Lucrezia’s employment of this deadly and in her day often obscure method of removing enemies, was largely inspired by political motives: and altogether the use of poison to slay indicates murder of premeditation. Crimes of passion, of instantaneous impulse, are more often consummated by the knife, or pistol, or by whatever weapon may be at hand. Poison suggests slow, cold-blooded preparation, an utter absence of consideration for suffering, a slyness entirely foreign to heated passion wrought up to the killing point.

La Borgia’s nature, as characterized by historians, combined all these traits and contained as well the potent element of hate. In fact the passion of hate, whatever its variable cause, would seem to have been the inspiring motive of her crimes.

This daughter of riches had a poisonous counterpart in Catherine di Medici, Italian-born queen of France, but neither achieved the reputation of Mme. Tofania, who in the 17th Century made and sold a deadly poison that eventually was named for her, to wives tired of their husbands. She managed to elude police and carry on the traffic for more than 50 years. When taken at last, she confessed she had been a party to poisoning more than 600 people. When she was tried, it was recalled that a similar traffic was discovered in Rome in the time of Emperor Fabius Maximus, who ordered 170 widows to be executed at one time for thus disposing of their mates.

 
Through the centuries up to the present day, Central and Southern Europe has had a multiplicity of women poisoners. In Hungary, for example, in one year 25 women we’re executed for feeding lethal doses to their husbands; in another year 10 were executed for the same reason; in still another year, four.

From Central Europe comes Anna Marie Filser Hahn, though it was in Cincinnati she coolly ensnared her victims through sympathy, her attitude that of a willing nurse to the partially afflicted.
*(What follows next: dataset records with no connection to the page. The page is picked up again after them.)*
/-- Left of `7/16` on the upper spike the window product vanishes. [folklore] -/
theorem windowProd_eq_zero_of_alphaHi_le {κ s : ℝ} (hα : b.alphaHi κ s ≤ 7 / 16) : b.windowProd κ s = 0 := by
  simp [windowProd, spikeWin_eq_zero hα]

/-- Where both blown-up parameters are `≥ 11/16` the window product is `1`. [folklore] -/
theorem windowProd_eq_one {κ s : ℝ} (h1 : 11 / 16 ≤ b.alphaLo κ s) (h2 : 11 / 16 ≤ b.alphaHi κ s) : b.windowProd κ s = 1 := by
  simp [windowProd, spikeWin_eq_one h1, spikeWin_eq_one h2]

/-- Where both blown-up parameters are `≥ 3/8` the region cut-off is `1`. [folklore] -/
theorem regionTheta_eq_one {κ s : ℝ} (h1 : 3 / 8 ≤ b.alphaLo κ s) (h2 : 3 / 8 ≤ b.alphaHi κ s) : b.regionTheta κ s = 1 := by
  simp [regionTheta, regionCut_eq_one h1, regionCut_eq_one h2]

/-- Where the region cut-off is nonzero both blown-up parameters exceed `1/4`. [folklore] -/
theorem alpha_gt_of_regionTheta_ne_zero {κ s : ℝ} (hθ : b.regionTheta κ s ≠ 0) :
    1 / 4 < b.alphaLo κ s ∧ 1 / 4 < b.alphaHi κ s := by
  rw [regionTheta, mul_ne_zero_iff] at hθ
  exact ⟨lt_of_regionCut_ne_zero hθ.1, lt_of_regionCut_ne_zero hθ.2⟩

include h

/-! ### The extended region: both blown-up parameters exceed `1/4` -/

/-- On the closed lower core the upper blown-up parameter is `≥ 6`. [folklore] -/
theorem six_le_alphaHi_of_coreLo {s : ℝ} (hs : s ≤ b.thi) : 6 ≤ b.alphaHi κ s := by
  have hκ := h.spike.κ_pos
  have hκ12 := h.spike.κ_le
  have hε' := b.epsHi_bounds.1
  have hχ : b.chiHi s = 1 := smoothStep_of_ge (by linarith [b.cUp_hyp.1, b.cUp_hyp.2.1]) (by linarith)
  rw [alphaHi, hχ, le_div_iff₀ hκ]; linarith

/-- On the closed upper core the lower blown-up parameter is `≥ 6`. [folklore] -/
theorem six_le_alphaLo_of_coreHi {s : ℝ} (hs : b.tlo ≤ s) : 6 ≤ b.alphaLo κ s := by
  have hκ := h.spike.κ_pos
  have hκ12 := h.spike.κ_le
  have hε := b.epsLo_bounds.1
  have hχ : b.chiLo s = 1 := smoothStep_of_ge (by linarith [b.cLo_hyp.1, b.cLo_hyp.2.1]) (by linarith)
  rw [alphaLo, hχ, le_div_iff₀ hκ]; linarith

/-- **Localisation of the extended region**: `αLo s > 1/4` and `αHi s > 1/4` (for `s` in the
fundamental domain) put `s` either in the open lower core with `αLo s < 7`, or strictly between
`tcLo` and `tcHi`, or in the open upper core with `αHi s < 7`; in all cases
`tcLo - epsLo/8 < s < tcHi + epsHi/8`. [folklore] -/
theorem mem_Ioo_of_alpha_gt {s : ℝ} (h1 : 1 / 4 ≤ b.alphaLo κ s) (h2 : 1 / 4 ≤ b.alphaHi κ s) :
    s ∈ Ioo (b.tcLo - b.epsLo / 8) (b.tcHi + b.epsHi / 8) := by
  have hκ := h.spike.κ_pos
  have h7 := h.spike.seven_le_gapLo
  have h7' := h.spike.seven_le_gapHi
  constructor
  · by_contra hle
    push Not at hle
    -- `s ≤ tcLo - ε/8`: `χ₁ s ≤ 1/2 - gapLo`, so `αLo s ≤ -7`
    have hχ : b.chiLo s ≤ b.chiLo (b.tcLo - b.epsLo / 8) := b.monotone_chiLo hle
    have hg : b.gapLo ≤ 1 / 2 - b.chiLo (b.tcLo - b.epsLo / 8) := min_le_right _ _
    have := b.mul_alphaLo hκ.ne' s
    nlinarith
  · by_contra hle
    push Not at hle
    have hχ : b.chiHi s ≤ b.chiHi (b.tcHi + b.epsHi / 8) := b.antitone_chiHi hle
    have hg : b.gapHi ≤ 1 / 2 - b.chiHi (b.tcHi + b.epsHi / 8) := min_le_right _ _
    have := b.mul_alphaHi hκ.ne' s
    nlinarith

/-- **In the extended region the knot point is a flat piece or a content point; in particular it
is not the north pole.** Precisely: either `s` is in the closed lower core with
`1/4 < αLo s`, `κ (|αLo s| + 1) < r` and knot point `ψ⁻¹ (pieceLo 1 (αLo s))`, or the same on the
upper core, or `s ∈ contentSet`. [folklore] -/
theorem region_cases {s : ℝ} (h1 : 1 / 4 ≤ b.alphaLo κ s) (h2 : 1 / 4 ≤ b.alphaHi κ s) :
    (s ∈ Icc (b.tcLo - b.epsLo / 8) (b.tcLo + b.epsLo / 8) ∧ κ * (|b.alphaLo κ s| + 1) < r ∧ b.alphaLo κ s < 3 / 8 ∧
        b.knotPt h s = psiN.symm (b.pieceLo hcross κ b.depthSign 1 (b.alphaLo κ s))) ∨
      (s ∈ Icc (b.tcHi - b.epsHi / 8) (b.tcHi + b.epsHi / 8) ∧ κ * (|b.alphaHi κ s| + 1) < r ∧ b.alphaHi κ s < 3 / 8 ∧
        b.knotPt h s = psiN.symm (b.pieceHi hcross κ b.depthSign 1 (b.alphaHi κ s))) ∨
      s ∈ b.contentSet h.spike.κ_pos h.spike.seven_le_gapLo h.spike.seven_le_gapHi := by
  have hκ := h.spike.κ_pos
  have h8 := h.spike.eight_lt_r
  obtain ⟨hs1, hs2⟩ := b.mem_Ioo_of_alpha_gt h h1 h2
  have hjl := b.juncLo_spec hκ h.spike.seven_le_gapLo
  have hjh := b.juncHi_spec hκ h.spike.seven_le_gapHi
  by_cases hc : s ∈ b.contentSet h.spike.κ_pos h.spike.seven_le_gapLo h.spike.seven_le_gapHi
  · exact Or.inr (Or.inr hc)
  rw [contentSet, mem_Icc, not_and_or, not_le, not_le] at hc
  rcases hc with hlt | hgt
  · -- `s < juncLo ≤ tcLo + ε/8`: closed lower core, `αLo < 3/8`
    have hsc : s ∈ Icc (b.tcLo - b.epsLo / 8) (b.tcLo + b.epsLo / 8) := ⟨hs1.le, by linarith [hjl.1.2]⟩
    have hα : b.alphaLo κ s < 3 / 8 := b.alphaLo_lt_of_lt_juncLo hκ h.spike.seven_le_gapLo hsc hlt
    have hflat : κ * (|b.alphaLo κ s| + 1) < r := by
      rw [abs_of_nonneg (by linarith)]; nlinarith
    refine Or.inl ⟨hsc, hflat, hα, ?_⟩
    exact (b.Ypt_eq_of_eq h (b.spikePiece_one_coreLo h.spike hsc (norm_railLoParam_lt hκ hflat))).1
  · have hsc : s ∈ Icc (b.tcHi - b.epsHi / 8) (b.tcHi + b.epsHi / 8) := ⟨by linarith [hjh.1.1], hs2.le⟩
    have hα : b.alphaHi κ s < 3 / 8 := b.alphaHi_lt_of_juncHi_lt hκ h.spike.seven_le_gapHi hsc hgt
    have hflat : κ * (|b.alphaHi κ s| + 1) < r := by
      rw [abs_of_nonneg (by linarith)]; nlinarith
    refine Or.inr (Or.inl ⟨hsc, hflat, hα, ?_⟩)
    exact (b.Ypt_eq_of_eq h (b.spikePiece_one_coreHi h.spike hsc (norm_railHiParam_lt hκ hflat))).1

/-- **In the extended region the knot point is not the north pole.** [folklore] -/
theorem knotPt_ne_northPole (hB : B.InSouth) {s : ℝ} (h1 : 1 / 4 ≤ b.alphaLo κ s) (h2 : 1 / 4 ≤ b.alphaHi κ s) :
    b.knotPt h s ≠ northPole := by
  rcases b.region_cases h h1 h2 with ⟨-, -, -, he⟩ | ⟨-, -, -, he⟩ | hc
  · rw [he]; exact psiN_symm_ne_northPole _
  · rw [he]; exact psiN_symm_ne_northPole _
  · rcases b.content_cases h hc with ⟨-, -, -, he, -⟩ | ⟨-, -, -, he, -⟩ | hfar
    · rw [he]; exact psiN_symm_ne_northPole _
    · rw [he]; exact psiN_symm_ne_northPole _
    · exact ne_northPole_of_nonpos (b.farSouth_last_neg hcross hB (b.farThreshold_pos h) hfar).le

/-- On the content set both blown-up parameters are `≥ 3/8`. [folklore] -/
theorem alpha_ge_of_mem_contentSet {s : ℝ} (hs : s ∈ b.contentSet h.spike.κ_pos h.spike.seven_le_gapLo h.spike.seven_le_gapHi) :
    3 / 8 ≤ b.alphaLo κ s ∧ 3 / 8 ≤ b.alphaHi κ s := by
  have hκ := h.spike.κ_pos
  have hjl := b.juncLo_spec hκ h.spike.seven_le_gapLo
  have hjh := b.juncHi_spec hκ h.spike.seven_le_gapHi
  have hm := b.marks_lt
  obtain ⟨hw1, hw2, -⟩ := b.tcLo_window
  obtain ⟨hw3, hw4, -⟩ := b.tcHi_window
  constructor
  · rcases le_or_gt s (b.tcLo + b.epsLo / 8) with h1 | h1
    · exact b.le_alphaLo_of_juncLo_le hκ h.spike.seven_le_gapLo ⟨by linarith [hs.1, hjl.1.1, b.epsLo_bounds.1], h1⟩ hs.1
    · -- beyond the lower core: `αLo ≥ 7`
      have hχ : b.chiLo (b.tcLo + b.epsLo / 8) ≤ b.chiLo s := b.monotone_chiLo h1.le
      have hg : b.gapLo ≤ b.chiLo (b.tcLo + b.epsLo / 8) - 1 / 2 := min_le_left _ _
      have := b.mul_alphaLo hκ.ne' s
      nlinarith [h.spike.seven_le_gapLo]
  · rcases lt_or_ge s (b.tcHi - b.epsHi / 8) with h1 | h1
    · have hχ : b.chiHi (b.tcHi - b.epsHi / 8) ≤ b.chiHi s := b.antitone_chiHi h1.le
      have hg : b.gapHi ≤ b.chiHi (b.tcHi - b.epsHi / 8) - 1 / 2 := min_le_left _ _
      have := b.mul_alphaHi hκ.ne' s
      nlinarith [h.spike.seven_le_gapHi]
    · exact b.le_alphaHi_of_le_juncHi hκ h.spike.seven_le_gapHi ⟨h1, by linarith [hs.2, hjh.1.2, b.epsHi_bounds.1]⟩ hs.2

/-- The region cut-off is `1` on the content set. [folklore] -/
theorem regionTheta_eq_one_of_mem {s : ℝ} (hs : s ∈ b.contentSet h.spike.κ_pos h.spike.seven_le_gapLo h.spike.seven_le_gapHi) :
    b.regionTheta κ s = 1 :=
  b.regionTheta_eq_one (b.alpha_ge_of_mem_contentSet h hs).1 (b.alpha_ge_of_mem_contentSet h hs).2

/-- **Off the content set, in the extended region, the window product vanishes.** [folklore] -/
theorem windowProd_eq_zero_of_not_mem {s : ℝ} (h1 : 1 / 4 ≤ b.alphaLo κ s) (h2 : 1 / 4 ≤ b.alphaHi κ s)
    (hs : s ∉ b.contentSet h.spike.κ_pos h.spike.seven_le_gapLo h.spike.seven_le_gapHi) : b.windowProd κ s = 0 := by
  rcases b.region_cases h h1 h2 with ⟨-, -, hα, -⟩ | ⟨-, -, hα, -⟩ | hc
  · exact b.windowProd_eq_zero_of_alphaLo_le (by linarith)
  · exact b.windowProd_eq_zero_of_alphaHi_le (by linarith)
  · exact absurd hc hs

/-! ### The scaled chart point and the scaling family -/

/-- **The scaled chart point** `Z u s = oS + Λ u s (Y s - oS)`. [folklore] -/
def scalePt (lam₀ u s : ℝ) : 𝔼 3 :=
  b.oS hcross κ b.depthSign + b.scaleFn κ lam₀ u s • (b.Ypt h s - b.oS hcross κ b.depthSign)

/-- **The scaling family** of piece functions: the spiked piece function plus the region-cut
difference `ψ⁻¹ (Z u s) - (spiked piece)`. [folklore] -/
def scalePiece (lam₀ u s : ℝ) : 𝔼 4 :=
  b.spikePiece hcross κ b.depthSign 1 s +
    b.regionTheta κ s • (((psiN.symm (b.scalePt h lam₀ u s) : 𝕊 3) : 𝔼 4) - b.spikePiece hcross κ b.depthSign 1 s)

/-- At `u = 0` the scaled chart point is the chart value. [folklore] -/
theorem scalePt_zero (lam₀ s : ℝ) : b.scalePt h lam₀ 0 s = b.Ypt h s := by
  simp [scalePt]

/-- Where the window product vanishes the scaled chart point is the chart value. [folklore] -/
theorem scalePt_of_windowProd_eq_zero {s : ℝ} (hw : b.windowProd κ s = 0) (lam₀ u : ℝ) : b.scalePt h lam₀ u s = b.Ypt h s := by
  simp [scalePt, b.scaleFn_of_windowProd_eq_zero hw]

/-- In the extended region, `ψ⁻¹` of the chart value is the knot point. [folklore] -/
theorem psiN_symm_Ypt' (hB : B.InSouth) {s : ℝ} (h1 : 1 / 4 ≤ b.alphaLo κ s) (h2 : 1 / 4 ≤ b.alphaHi κ s) :
    ((psiN.symm (b.Ypt h s) : 𝕊 3) : 𝔼 4) = b.spikePiece hcross κ b.depthSign 1 s := by
  rw [b.psiN_symm_Ypt h (b.knotPt_ne_northPole h hB h1 h2)]; rfl

/-- **Off the content set the scaling family is the spiked piece function.** [folklore] -/
theorem scalePiece_eq_of_not_mem (hB : B.InSouth) (lam₀ u : ℝ) {s : ℝ}
    (hs : s ∉ b.contentSet h.spike.κ_pos h.spike.seven_le_gapLo h.spike.seven_le_gapHi) :
    b.scalePiece h lam₀ u s = b.spikePiece hcross κ b.depthSign 1 s := by
  rw [scalePiece]
  by_cases hθ : b.regionTheta κ s = 0
  · rw [hθ, zero_smul, add_zero]
  · obtain ⟨h1, h2⟩ := b.alpha_gt_of_regionTheta_ne_zero hθ
    rw [b.scalePt_of_windowProd_eq_zero h (b.windowProd_eq_zero_of_not_mem h h1.le h2.le hs), b.psiN_symm_Ypt' h hB h1.le h2.le,
      sub_self, smul_zero, add_zero]

/-- **At `u = 0` the scaling family is the spiked piece function.** [folklore] -/
theorem scalePiece_zero (hB : B.InSouth) (lam₀ s : ℝ) : b.scalePiece h lam₀ 0 s = b.spikePiece hcross κ b.depthSign 1 s := by
  rw [scalePiece]
  by_cases hθ : b.regionTheta κ s = 0
  · rw [hθ, zero_smul, add_zero]
  · obtain ⟨h1, h2⟩ := b.alpha_gt_of_regionTheta_ne_zero hθ
    rw [b.scalePt_zero, b.psiN_symm_Ypt' h hB h1.le h2.le, sub_self, smul_zero, add_zero]

/-- **On the content set the scaling family is `ψ⁻¹ (Z u s)`.** [folklore] -/
theorem scalePiece_eq_of_mem (lam₀ u : ℝ) {s : ℝ} (hs : s ∈ b.contentSet h.spike.κ_pos h.spike.seven_le_gapLo h.spike.seven_le_gapHi) :
    b.scalePiece h lam₀ u s = ((psiN.symm (b.scalePt h lam₀ u s) : 𝕊 3) : 𝔼 4) := by
  rw [scalePiece, b.regionTheta_eq_one_of_mem h hs, one_smul, add_sub_cancel]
Mrs. Hahn styled herself an “angel.” She was but an angel of death. And her ministrations were the administrations of lethal doses of arsenic and croton oil to the aged objects of her “benefactions.”

And her motive was neither that of anger, nor hate, nor jealousy, nor passion of any sort; but merely the deliberate purpose of gain. Though her gains from her victims ranged from $200 to $2,000 each, police estimate her total “wages of death” between $50,000 to $75,000.

Mrs. Hahn, Bavarian born, a teacher in Munich, came to this country eight years ago at the age of 23; an attractive, blue-eyed blonde of engaging manner. Her first husband was left behind her. He died shortly after her arrival. She brought with her a son of four, and later married Philip Hahn.

No one but Mrs. Hahn herself knows when she first embarked upon her business of atrocity. Purchases of poison by her have been traced back as far as three years. It was only this past August that her misdeeds first came under suspicion and then only by accident. Mrs. Hahn was arrested for the theft of diamond rings and money from a Colorado Springs hotel owner. The investigation of larceny led almost immediately into one of murder, and the awful trail was soon disclosed.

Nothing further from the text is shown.